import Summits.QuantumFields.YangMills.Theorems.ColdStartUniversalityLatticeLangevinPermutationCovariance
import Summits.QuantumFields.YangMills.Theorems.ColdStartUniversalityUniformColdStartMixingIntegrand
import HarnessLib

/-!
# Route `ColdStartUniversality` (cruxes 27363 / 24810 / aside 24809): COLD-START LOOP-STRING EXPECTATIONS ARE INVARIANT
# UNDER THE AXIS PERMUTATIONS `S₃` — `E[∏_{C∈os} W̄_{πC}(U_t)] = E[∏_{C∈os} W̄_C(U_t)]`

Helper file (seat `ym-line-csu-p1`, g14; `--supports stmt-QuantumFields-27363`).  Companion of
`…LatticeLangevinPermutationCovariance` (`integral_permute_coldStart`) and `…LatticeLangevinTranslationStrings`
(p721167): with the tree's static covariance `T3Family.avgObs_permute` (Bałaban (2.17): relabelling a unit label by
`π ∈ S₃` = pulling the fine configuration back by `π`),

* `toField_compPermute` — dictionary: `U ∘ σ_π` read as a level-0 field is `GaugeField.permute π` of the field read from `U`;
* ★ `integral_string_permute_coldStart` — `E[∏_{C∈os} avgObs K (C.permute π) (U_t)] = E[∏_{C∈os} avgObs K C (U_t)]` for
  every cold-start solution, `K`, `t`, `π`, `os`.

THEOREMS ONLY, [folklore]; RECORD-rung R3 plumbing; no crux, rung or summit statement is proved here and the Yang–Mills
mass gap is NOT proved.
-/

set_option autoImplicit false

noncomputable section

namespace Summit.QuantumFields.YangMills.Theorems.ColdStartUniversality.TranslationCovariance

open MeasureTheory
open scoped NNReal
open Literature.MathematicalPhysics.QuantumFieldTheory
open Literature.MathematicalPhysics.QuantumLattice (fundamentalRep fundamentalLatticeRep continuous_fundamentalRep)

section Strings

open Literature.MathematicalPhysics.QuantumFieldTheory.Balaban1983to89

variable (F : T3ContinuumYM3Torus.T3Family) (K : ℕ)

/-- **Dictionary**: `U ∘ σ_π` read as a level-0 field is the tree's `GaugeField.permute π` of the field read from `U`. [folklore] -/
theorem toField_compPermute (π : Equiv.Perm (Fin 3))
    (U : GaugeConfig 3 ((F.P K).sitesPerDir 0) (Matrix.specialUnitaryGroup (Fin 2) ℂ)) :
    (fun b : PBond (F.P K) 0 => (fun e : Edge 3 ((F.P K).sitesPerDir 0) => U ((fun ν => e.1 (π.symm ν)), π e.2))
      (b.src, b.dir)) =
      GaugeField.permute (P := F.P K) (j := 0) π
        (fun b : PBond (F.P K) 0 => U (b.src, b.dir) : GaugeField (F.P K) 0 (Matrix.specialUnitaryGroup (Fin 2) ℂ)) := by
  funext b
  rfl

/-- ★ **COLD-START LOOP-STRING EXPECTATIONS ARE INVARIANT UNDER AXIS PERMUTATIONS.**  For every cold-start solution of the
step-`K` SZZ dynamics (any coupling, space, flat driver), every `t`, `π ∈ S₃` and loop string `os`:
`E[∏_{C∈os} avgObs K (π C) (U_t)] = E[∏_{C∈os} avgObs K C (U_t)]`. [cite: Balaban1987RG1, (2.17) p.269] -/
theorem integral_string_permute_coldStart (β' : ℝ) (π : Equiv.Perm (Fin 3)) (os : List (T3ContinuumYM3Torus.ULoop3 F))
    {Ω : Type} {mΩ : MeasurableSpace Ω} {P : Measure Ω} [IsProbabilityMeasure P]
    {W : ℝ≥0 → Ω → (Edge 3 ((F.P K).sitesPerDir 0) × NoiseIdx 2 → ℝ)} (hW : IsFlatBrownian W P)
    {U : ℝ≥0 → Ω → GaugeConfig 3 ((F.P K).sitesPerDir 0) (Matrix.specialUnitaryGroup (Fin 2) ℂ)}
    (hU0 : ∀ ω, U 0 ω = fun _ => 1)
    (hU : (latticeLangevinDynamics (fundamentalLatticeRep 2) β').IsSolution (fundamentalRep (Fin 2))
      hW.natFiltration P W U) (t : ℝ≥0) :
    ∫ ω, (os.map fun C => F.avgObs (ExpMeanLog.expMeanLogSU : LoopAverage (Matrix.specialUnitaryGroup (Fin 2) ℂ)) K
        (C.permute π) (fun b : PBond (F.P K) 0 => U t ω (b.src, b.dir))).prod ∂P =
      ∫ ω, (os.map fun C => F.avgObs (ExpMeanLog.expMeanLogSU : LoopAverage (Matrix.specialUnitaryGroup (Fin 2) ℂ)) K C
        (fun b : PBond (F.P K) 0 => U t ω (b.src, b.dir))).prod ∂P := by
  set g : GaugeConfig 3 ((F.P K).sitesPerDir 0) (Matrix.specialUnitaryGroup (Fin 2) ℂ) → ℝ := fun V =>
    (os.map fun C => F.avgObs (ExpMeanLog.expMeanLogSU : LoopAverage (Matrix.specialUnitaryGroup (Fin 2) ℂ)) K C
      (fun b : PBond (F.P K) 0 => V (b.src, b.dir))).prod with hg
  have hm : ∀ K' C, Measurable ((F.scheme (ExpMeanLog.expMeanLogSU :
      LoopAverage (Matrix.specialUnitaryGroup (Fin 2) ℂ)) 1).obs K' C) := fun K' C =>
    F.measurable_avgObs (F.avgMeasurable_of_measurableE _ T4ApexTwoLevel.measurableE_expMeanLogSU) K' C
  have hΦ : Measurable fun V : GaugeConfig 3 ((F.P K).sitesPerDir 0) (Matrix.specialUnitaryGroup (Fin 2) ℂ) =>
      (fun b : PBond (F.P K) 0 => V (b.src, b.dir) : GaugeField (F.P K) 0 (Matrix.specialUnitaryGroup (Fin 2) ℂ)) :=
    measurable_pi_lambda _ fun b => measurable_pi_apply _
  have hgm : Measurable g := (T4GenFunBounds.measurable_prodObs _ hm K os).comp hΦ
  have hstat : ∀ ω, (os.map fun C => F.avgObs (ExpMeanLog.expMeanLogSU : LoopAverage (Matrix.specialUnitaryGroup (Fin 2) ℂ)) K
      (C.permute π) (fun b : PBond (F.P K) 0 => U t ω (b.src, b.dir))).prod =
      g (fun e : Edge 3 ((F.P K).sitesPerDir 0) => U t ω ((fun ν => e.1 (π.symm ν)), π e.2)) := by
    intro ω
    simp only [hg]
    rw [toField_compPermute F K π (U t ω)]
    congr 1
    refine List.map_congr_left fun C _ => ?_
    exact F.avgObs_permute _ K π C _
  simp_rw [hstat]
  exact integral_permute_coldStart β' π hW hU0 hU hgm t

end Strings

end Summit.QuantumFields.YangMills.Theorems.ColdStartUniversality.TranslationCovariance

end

•••

_EXERCISE DIRECTIONS:_
Copy the records above faithfully. Begin at their first line, end at the line containing "(p721167): with the", and include nothing else.

_TASK ANSWER:_
import Summits.QuantumFields.YangMills.Theorems.ColdStartUniversalityLatticeLangevinPermutationCovariance
import Summits.QuantumFields.YangMills.Theorems.ColdStartUniversalityUniformColdStartMixingIntegrand
import HarnessLib

/-!
# Route `ColdStartUniversality` (cruxes 27363 / 24810 / aside 24809): COLD-START LOOP-STRING EXPECTATIONS ARE INVARIANT
# UNDER THE AXIS PERMUTATIONS `S₃` — `E[∏_{C∈os} W̄_{πC}(U_t)] = E[∏_{C∈os} W̄_C(U_t)]`

Helper file (seat `ym-line-csu-p1`, g14; `--supports stmt-QuantumFields-27363`).  Companion of
`…LatticeLangevinPermutationCovariance` (`integral_permute_coldStart`) and `…LatticeLangevinTranslationStrings`
(p721167): with the tree's static covariance `T3Family.avgObs_permute` (Bałaban (2.17): relabelling a unit label by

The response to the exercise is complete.